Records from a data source
Content starts
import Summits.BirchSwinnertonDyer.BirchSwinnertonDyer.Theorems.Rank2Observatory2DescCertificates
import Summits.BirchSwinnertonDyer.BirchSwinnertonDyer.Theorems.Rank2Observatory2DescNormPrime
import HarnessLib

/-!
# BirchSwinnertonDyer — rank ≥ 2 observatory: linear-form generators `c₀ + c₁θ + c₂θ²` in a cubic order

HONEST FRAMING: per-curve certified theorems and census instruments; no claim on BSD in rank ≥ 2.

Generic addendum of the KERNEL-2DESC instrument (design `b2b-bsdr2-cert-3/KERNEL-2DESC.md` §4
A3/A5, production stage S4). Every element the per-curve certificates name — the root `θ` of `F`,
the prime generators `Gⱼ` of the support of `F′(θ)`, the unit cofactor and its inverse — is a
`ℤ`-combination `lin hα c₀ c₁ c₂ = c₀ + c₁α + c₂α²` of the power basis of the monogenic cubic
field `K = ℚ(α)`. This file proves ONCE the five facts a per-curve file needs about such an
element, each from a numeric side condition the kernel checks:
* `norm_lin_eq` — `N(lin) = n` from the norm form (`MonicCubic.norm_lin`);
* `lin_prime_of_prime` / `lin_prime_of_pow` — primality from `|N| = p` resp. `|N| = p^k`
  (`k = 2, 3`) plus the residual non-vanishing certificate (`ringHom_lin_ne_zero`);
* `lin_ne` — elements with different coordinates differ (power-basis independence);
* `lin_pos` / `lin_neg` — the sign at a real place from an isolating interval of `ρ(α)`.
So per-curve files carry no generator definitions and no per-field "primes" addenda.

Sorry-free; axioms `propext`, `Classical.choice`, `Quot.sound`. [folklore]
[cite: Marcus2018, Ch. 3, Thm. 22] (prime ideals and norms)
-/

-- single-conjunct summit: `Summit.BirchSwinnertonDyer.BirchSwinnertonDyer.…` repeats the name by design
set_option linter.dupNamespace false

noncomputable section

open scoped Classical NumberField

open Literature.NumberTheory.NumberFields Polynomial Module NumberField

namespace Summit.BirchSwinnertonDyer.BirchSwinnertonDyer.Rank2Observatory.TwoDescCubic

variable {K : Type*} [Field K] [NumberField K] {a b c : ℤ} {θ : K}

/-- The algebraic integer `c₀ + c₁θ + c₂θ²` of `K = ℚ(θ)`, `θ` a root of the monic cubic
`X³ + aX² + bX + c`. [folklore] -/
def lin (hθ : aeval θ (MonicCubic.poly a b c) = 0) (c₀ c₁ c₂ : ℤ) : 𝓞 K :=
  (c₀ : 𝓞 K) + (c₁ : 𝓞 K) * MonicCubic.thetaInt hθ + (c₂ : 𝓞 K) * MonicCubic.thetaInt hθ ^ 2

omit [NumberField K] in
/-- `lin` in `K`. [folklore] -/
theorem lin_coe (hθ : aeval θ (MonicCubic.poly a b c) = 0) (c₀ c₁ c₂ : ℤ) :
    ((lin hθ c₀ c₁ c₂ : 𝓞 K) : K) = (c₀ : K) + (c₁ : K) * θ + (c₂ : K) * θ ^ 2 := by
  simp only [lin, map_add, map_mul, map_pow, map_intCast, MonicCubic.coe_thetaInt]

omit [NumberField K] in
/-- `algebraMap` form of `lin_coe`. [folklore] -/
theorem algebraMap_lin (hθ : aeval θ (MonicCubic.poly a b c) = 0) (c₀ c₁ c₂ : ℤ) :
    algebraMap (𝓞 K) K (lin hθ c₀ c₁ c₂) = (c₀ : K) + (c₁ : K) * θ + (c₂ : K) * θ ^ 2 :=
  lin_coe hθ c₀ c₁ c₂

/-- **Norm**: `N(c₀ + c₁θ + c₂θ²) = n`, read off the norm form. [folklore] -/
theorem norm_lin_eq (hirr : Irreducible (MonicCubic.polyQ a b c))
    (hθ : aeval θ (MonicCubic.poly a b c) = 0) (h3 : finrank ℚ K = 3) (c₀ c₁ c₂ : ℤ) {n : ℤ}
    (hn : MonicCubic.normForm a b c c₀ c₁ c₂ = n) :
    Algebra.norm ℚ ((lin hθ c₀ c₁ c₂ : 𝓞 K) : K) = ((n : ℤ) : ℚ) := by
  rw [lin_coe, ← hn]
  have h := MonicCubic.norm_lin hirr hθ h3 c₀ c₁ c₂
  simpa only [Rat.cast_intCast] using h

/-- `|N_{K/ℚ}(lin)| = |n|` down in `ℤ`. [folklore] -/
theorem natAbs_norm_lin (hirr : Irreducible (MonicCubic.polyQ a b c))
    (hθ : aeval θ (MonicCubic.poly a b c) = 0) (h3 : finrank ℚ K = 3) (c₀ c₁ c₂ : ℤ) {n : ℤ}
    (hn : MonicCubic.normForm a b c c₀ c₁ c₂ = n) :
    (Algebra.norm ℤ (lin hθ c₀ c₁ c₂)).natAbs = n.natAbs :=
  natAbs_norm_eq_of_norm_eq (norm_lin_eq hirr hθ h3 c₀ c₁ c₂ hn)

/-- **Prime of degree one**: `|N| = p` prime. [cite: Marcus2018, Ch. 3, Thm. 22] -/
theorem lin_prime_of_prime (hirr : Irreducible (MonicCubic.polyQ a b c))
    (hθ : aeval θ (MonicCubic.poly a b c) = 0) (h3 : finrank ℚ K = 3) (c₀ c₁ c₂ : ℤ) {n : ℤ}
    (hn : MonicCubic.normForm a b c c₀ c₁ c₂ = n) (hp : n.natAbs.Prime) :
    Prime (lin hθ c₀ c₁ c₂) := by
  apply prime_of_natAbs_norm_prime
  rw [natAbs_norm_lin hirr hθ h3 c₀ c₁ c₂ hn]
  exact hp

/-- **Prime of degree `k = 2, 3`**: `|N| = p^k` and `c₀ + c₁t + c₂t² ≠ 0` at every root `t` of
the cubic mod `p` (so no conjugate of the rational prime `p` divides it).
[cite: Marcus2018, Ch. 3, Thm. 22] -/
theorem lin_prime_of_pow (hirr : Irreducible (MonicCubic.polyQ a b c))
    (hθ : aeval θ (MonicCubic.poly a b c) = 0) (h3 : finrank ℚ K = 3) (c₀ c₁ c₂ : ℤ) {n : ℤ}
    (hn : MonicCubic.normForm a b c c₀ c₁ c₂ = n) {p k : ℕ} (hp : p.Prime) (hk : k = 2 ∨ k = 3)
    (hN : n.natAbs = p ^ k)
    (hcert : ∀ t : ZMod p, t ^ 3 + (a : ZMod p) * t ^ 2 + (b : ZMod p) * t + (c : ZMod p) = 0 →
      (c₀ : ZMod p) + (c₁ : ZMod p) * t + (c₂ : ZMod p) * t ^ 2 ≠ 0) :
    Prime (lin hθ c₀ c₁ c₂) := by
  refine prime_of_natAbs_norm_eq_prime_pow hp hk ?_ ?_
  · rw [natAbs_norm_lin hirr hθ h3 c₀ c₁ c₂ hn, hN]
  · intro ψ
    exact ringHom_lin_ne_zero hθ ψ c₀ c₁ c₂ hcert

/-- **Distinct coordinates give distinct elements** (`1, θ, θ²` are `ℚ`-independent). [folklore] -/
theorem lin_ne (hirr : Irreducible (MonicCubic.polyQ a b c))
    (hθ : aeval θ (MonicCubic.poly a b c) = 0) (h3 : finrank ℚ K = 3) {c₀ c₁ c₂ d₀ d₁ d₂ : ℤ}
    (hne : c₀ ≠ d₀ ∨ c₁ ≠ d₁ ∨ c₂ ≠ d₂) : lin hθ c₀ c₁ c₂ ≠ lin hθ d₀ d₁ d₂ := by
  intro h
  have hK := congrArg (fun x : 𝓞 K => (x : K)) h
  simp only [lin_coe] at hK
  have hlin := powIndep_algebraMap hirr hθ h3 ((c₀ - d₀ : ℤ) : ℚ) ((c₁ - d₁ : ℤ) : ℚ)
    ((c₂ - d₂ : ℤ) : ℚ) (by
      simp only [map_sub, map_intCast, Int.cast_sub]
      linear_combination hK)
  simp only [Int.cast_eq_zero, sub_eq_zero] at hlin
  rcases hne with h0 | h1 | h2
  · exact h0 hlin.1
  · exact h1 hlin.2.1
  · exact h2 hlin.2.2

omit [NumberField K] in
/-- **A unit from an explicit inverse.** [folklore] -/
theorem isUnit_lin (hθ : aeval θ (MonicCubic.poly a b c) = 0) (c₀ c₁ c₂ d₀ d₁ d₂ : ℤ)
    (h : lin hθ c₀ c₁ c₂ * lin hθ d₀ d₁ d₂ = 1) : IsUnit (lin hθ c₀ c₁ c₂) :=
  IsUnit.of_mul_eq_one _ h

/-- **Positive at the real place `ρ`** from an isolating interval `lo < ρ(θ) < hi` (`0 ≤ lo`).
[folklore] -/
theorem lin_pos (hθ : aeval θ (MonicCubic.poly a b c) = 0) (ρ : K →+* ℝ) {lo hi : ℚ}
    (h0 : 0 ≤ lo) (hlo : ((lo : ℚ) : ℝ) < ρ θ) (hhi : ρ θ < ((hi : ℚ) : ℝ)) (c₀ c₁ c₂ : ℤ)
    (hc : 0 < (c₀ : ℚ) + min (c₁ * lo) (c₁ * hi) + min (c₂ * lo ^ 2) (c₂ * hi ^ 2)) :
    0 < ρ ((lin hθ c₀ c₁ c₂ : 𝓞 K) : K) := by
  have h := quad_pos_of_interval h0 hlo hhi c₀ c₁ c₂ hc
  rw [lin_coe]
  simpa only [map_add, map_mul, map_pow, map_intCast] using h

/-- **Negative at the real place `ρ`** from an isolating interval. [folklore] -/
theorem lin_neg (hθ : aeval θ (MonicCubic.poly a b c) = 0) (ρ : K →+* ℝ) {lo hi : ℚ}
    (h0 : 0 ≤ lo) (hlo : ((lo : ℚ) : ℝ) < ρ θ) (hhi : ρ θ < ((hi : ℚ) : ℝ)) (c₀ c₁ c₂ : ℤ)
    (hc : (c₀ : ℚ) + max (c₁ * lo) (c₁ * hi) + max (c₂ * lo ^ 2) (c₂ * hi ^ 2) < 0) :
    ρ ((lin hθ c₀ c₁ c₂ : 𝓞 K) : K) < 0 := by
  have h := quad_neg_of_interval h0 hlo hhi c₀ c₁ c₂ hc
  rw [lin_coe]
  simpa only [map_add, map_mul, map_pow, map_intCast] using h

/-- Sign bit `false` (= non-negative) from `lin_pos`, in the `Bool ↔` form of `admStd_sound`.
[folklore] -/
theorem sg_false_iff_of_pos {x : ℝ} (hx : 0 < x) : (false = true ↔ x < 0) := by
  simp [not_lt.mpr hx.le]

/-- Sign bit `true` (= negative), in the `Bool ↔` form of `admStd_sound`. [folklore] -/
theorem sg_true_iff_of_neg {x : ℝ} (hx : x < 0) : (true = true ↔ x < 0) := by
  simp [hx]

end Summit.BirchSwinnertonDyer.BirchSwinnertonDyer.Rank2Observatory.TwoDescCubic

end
Content ends
PROBLEM REQUIREMENTS:
The required answer is the run of lines above, starting at the line with "(c₀ : 𝓞 K) + (c₁" and ending at the line with "theorem norm_lin_eq (hirr", reproduced exactly with both ends.

ANSWER FOR THIS EXERCISE:
  (c₀ : 𝓞 K) + (c₁ : 𝓞 K) * MonicCubic.thetaInt hθ + (c₂ : 𝓞 K) * MonicCubic.thetaInt hθ ^ 2

omit [NumberField K] in
/-- `lin` in `K`. [folklore] -/
theorem lin_coe (hθ : aeval θ (MonicCubic.poly a b c) = 0) (c₀ c₁ c₂ : ℤ) :
    ((lin hθ c₀ c₁ c₂ : 𝓞 K) : K) = (c₀ : K) + (c₁ : K) * θ + (c₂ : K) * θ ^ 2 := by
  simp only [lin, map_add, map_mul, map_pow, map_intCast, MonicCubic.coe_thetaInt]

omit [NumberField K] in
/-- `algebraMap` form of `lin_coe`. [folklore] -/
theorem algebraMap_lin (hθ : aeval θ (MonicCubic.poly a b c) = 0) (c₀ c₁ c₂ : ℤ) :
    algebraMap (𝓞 K) K (lin hθ c₀ c₁ c₂) = (c₀ : K) + (c₁ : K) * θ + (c₂ : K) * θ ^ 2 :=
  lin_coe hθ c₀ c₁ c₂

/-- **Norm**: `N(c₀ + c₁θ + c₂θ²) = n`, read off the norm form. [folklore] -/
theorem norm_lin_eq (hirr : Irreducible (MonicCubic.polyQ a b c))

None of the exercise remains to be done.